Stored data:
____
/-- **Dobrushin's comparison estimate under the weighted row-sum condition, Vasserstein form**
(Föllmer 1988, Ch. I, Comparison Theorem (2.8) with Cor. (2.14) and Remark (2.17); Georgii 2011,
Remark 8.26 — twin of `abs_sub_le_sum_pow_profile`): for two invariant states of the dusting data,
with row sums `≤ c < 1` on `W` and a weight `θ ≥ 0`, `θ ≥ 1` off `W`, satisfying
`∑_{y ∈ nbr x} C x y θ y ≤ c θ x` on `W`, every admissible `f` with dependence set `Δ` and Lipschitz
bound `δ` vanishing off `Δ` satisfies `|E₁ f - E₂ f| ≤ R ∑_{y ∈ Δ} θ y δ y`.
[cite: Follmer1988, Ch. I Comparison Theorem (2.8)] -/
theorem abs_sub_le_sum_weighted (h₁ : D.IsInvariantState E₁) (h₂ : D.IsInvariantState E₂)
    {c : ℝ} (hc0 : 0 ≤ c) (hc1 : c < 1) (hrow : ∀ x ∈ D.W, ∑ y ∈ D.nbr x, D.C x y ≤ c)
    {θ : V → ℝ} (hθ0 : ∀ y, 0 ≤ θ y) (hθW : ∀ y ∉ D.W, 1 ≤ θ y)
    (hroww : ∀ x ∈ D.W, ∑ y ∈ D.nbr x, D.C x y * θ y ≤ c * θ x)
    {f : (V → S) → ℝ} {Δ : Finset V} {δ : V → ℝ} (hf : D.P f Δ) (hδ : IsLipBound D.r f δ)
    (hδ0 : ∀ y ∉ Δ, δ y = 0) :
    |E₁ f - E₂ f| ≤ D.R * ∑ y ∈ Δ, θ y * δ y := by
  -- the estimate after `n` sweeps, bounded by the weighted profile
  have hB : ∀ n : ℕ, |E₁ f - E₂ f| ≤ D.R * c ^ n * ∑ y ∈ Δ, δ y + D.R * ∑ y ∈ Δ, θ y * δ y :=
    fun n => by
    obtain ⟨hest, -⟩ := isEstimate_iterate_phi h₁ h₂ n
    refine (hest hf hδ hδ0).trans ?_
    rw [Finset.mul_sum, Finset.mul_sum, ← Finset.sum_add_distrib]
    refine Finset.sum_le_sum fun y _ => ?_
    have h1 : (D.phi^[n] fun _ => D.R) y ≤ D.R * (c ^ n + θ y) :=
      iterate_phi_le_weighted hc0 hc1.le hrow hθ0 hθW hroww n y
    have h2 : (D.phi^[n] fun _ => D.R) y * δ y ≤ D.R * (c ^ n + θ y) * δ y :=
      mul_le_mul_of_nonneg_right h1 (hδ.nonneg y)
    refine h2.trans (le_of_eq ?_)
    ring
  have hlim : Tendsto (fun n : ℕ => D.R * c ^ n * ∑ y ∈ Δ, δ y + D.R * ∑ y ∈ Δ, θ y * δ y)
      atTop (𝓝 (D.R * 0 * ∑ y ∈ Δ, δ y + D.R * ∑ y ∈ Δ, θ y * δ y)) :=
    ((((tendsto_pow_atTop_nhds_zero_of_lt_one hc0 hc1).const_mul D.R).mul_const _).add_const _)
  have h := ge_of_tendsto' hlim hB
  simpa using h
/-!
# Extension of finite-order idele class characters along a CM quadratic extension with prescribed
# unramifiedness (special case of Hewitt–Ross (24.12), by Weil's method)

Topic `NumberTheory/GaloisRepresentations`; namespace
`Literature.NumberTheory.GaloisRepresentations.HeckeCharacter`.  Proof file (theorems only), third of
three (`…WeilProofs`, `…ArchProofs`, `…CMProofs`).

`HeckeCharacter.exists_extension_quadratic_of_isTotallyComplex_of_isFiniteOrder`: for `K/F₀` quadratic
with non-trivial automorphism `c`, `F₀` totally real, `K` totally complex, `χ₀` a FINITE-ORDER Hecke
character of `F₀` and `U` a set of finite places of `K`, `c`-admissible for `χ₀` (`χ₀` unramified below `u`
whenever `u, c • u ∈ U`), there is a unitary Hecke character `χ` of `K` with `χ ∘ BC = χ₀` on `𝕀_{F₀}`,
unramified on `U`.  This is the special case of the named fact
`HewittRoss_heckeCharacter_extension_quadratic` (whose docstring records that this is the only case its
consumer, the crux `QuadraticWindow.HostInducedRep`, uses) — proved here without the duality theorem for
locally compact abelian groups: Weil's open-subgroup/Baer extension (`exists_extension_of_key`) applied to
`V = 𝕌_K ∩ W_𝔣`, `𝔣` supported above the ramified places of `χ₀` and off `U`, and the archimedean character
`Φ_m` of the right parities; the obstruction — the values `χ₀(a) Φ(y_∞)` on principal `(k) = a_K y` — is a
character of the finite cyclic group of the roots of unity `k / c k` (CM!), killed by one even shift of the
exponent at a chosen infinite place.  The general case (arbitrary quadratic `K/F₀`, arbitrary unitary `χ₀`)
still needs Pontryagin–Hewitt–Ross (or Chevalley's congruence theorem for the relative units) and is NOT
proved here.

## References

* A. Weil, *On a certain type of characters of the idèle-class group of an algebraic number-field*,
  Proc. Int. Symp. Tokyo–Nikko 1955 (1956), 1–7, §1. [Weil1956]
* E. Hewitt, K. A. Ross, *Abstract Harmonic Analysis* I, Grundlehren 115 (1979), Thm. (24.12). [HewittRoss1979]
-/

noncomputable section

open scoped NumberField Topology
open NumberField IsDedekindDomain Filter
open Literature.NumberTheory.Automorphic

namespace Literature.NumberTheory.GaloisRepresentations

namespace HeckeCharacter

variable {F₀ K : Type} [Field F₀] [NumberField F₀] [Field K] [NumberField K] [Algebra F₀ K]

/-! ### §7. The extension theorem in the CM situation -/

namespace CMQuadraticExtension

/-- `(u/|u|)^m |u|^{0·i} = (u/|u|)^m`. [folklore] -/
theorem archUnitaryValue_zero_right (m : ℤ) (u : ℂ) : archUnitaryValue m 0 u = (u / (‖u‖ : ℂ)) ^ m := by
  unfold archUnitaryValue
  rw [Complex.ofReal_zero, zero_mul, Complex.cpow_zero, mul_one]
____
» Work to complete:
Copy, word for word, the line that contains "A. Weil, *On" and every line after it through the end of the records, and nothing else.

» Solution to the problem:
* A. Weil, *On a certain type of characters of the idèle-class group of an algebraic number-field*,
  Proc. Int. Symp. Tokyo–Nikko 1955 (1956), 1–7, §1. [Weil1956]
* E. Hewitt, K. A. Ross, *Abstract Harmonic Analysis* I, Grundlehren 115 (1979), Thm. (24.12). [HewittRoss1979]
-/

noncomputable section

open scoped NumberField Topology
open NumberField IsDedekindDomain Filter
open Literature.NumberTheory.Automorphic

namespace Literature.NumberTheory.GaloisRepresentations

namespace HeckeCharacter

variable {F₀ K : Type} [Field F₀] [NumberField F₀] [Field K] [NumberField K] [Algebra F₀ K]

/-! ### §7. The extension theorem in the CM situation -/

namespace CMQuadraticExtension

/-- `(u/|u|)^m |u|^{0·i} = (u/|u|)^m`. [folklore] -/
theorem archUnitaryValue_zero_right (m : ℤ) (u : ℂ) : archUnitaryValue m 0 u = (u / (‖u‖ : ℂ)) ^ m := by
  unfold archUnitaryValue
  rw [Complex.ofReal_zero, zero_mul, Complex.cpow_zero, mul_one]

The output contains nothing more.